(PROVIDED INFORMATION Opens)
import Literature.Analysis.FluidPDE.OnsagerBDSVGluing
import Literature.Analysis.FunctionSpaces.TorusInverseLaplacianCalculus
import HarnessLib

/-!
# The BDSV gluing stage: calculus of `curl` and of the Biot–Savart potential `ℬ` on `T³`

Buckmaster–De Lellis–Székelyhidi–Vicol, *Onsager's conjecture for admissible weak solutions*,
CPAM 72 (2019) = arXiv:1701.08678, §3.3, use the vector potentials
`zᵢ = ℬvᵢ := (-Δ)⁻¹ curl vᵢ` of the exact solutions ("where `ℬ` is the Biot–Savart operator, so that
`div zᵢ = 0` and `curl zᵢ = vᵢ`"), and in §4.4 rewrite the glued stress through
`vᵢ - vᵢ₊₁ = curl (zᵢ - zᵢ₊₁)` ("Recall that `vᵢ = curl zᵢ`"), commuting `∂ₜ` and `ℛ curl` freely.
For the accepted `BDSV.curl` and `BDSV.biotSavart` (`OnsagerBDSVGluing.lean`) this file proves
the classical identities behind these lines, for smooth fields on `T³`:

* `BDSV.curlMatrix`, `BDSV.jacobian`, `BDSV.curl_eq_curlMatrix_jacobian`: `curl v (x)` is a fixed
  linear map of the matrix `(∂ₖvᵢ(x))`; hence smoothness (`BDSV.isSmooth_curl`), linearity
  (`BDSV.curl_add`, `_sub`, `_neg`, `_const_smul`, `_zero`), `∂ⱼ curl = curl ∂ⱼ`
  (`BDSV.partialDeriv_curl`), `Δ⁻¹ curl = curl Δ⁻¹` (`BDSV.invLaplacian_curl`);
* `BDSV.divergence_curl` (`div curl = 0`) and `BDSV.curl_curl_of_isDivFree`
  (`curl curl v = -Δv` for `div v = 0`; Schwarz);
* `BDSV.biotSavart`: smoothness, linearity, `div ℬv = 0` (`BDSV.divergence_biotSavart`) and
  **`curl ℬv = v - ∫v`** for divergence-free `v` (`BDSV.curl_biotSavart`; so `curl zᵢ = vᵢ` exactly
  when `vᵢ` has zero mean, which is how it is used for the mean-free differences `vᵢ - vᵢ₊₁`,
  `vᵢ - v_ℓ`);
* time-dependent fields on `[a,b] × T³`: joint smoothness of `curl u`, `ℬu`
  (`BDSV.isSmoothSpaceTimeOn_curl`, `BDSV.isSmoothSpaceTimeOn_biotSavart`) and `∂ₜ curl = curl ∂ₜ`, `∂ₜℬ = ℬ∂ₜ`
  (`BDSV.timeDerivWithin_curl_comm`, `BDSV.timeDerivWithin_biotSavart_comm`).

## References

* T. Buckmaster, C. De Lellis, L. Székelyhidi Jr., V. Vicol, *Onsager's conjecture for admissible
  weak solutions*, Comm. Pure Appl. Math. 72 (2019) 229–274 = arXiv:1701.08678, §3.3 (vector
  potentials), §4.4 (proof of Prop. 4.3).
* A. J. Majda, A. L. Bertozzi, *Vorticity and incompressible flow*, CUP 2002, §2.4.1
  (`curl curl = ∇div - Δ`, Biot–Savart).
-/

noncomputable section

open MeasureTheory Set Filter Function
open scoped ContDiff

namespace Literature.Analysis.FluidPDE

namespace BDSV

open FunctionSpaces FunctionSpaces.Torus

/-- The flat three-torus `T³ = (ℝ/ℤ)³`, local notation. -/
local notation "𝕋³" => UnitAddTorus (Fin 3)

/-- Euclidean `ℝ³`, local notation. -/
local notation "ℝ³" => EuclideanSpace ℝ (Fin 3)

/-! ## `curl` as a linear map of the Jacobian matrix -/

section CurlMatrix

/-- The linear map `(Dₖᵢ) ↦ (D₁₂ - D₂₁, D₂₀ - D₀₂, D₀₁ - D₁₀)` computing a curl from a matrix of
partial derivatives `Dₖᵢ = ∂ₖvᵢ`. [folklore] -/
def curlMatrixLM : (Fin 3 → Fin 3 → ℝ) →ₗ[ℝ] ℝ³ where
  toFun D := WithLp.toLp 2 ![D 1 2 - D 2 1, D 2 0 - D 0 2, D 0 1 - D 1 0]
  map_add' D D' := by
    ext i
    fin_cases i <;> simp <;> ring
  map_smul' c D := by
    ext i
    fin_cases i <;> simp <;> ring

/-- `BDSV.curlMatrixLM` as a continuous linear map. [folklore] -/
def curlMatrix : (Fin 3 → Fin 3 → ℝ) →L[ℝ] ℝ³ :=
  LinearMap.toContinuousLinearMap curlMatrixLM

/-- The formula of `BDSV.curlMatrix`. [folklore] -/
@[simp]
theorem curlMatrix_apply (D : Fin 3 → Fin 3 → ℝ) :
    curlMatrix D = WithLp.toLp 2 ![D 1 2 - D 2 1, D 2 0 - D 0 2, D 0 1 - D 1 0] := rfl

/-- The matrix of partial derivatives `(∂ₖvᵢ(x))ₖᵢ` of a vector field on `T³`. [folklore] -/
def jacobian (v : 𝕋³ → ℝ³) (x : 𝕋³) : Fin 3 → Fin 3 → ℝ :=
  fun k i => partialDeriv k v x i

/-- `curl v (x) = curlMatrix (∂ₖvᵢ(x))`. [folklore] -/
theorem curl_eq_curlMatrix_jacobian (v : 𝕋³ → ℝ³) (x : 𝕋³) : curl v x = curlMatrix (jacobian v x) := rfl

/-- `curl v = curlMatrix ∘ jacobian v`. [folklore] -/
theorem curl_eq_comp (v : 𝕋³ → ℝ³) : curl v = curlMatrix ∘ jacobian v := rfl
(PROVIDED INFORMATION Closes)
### EXERCISE AIM
Check each line of the listing above, and copy it if it contains the word "smoothness".

### SOLUTION TO THIS PROBLEM
  linear map of the matrix `(∂ₖvᵢ(x))`; hence smoothness (`BDSV.isSmooth_curl`), linearity
* `BDSV.biotSavart`: smoothness, linearity, `div ℬv = 0` (`BDSV.divergence_biotSavart`) and
* time-dependent fields on `[a,b] × T³`: joint smoothness of `curl u`, `ℬu`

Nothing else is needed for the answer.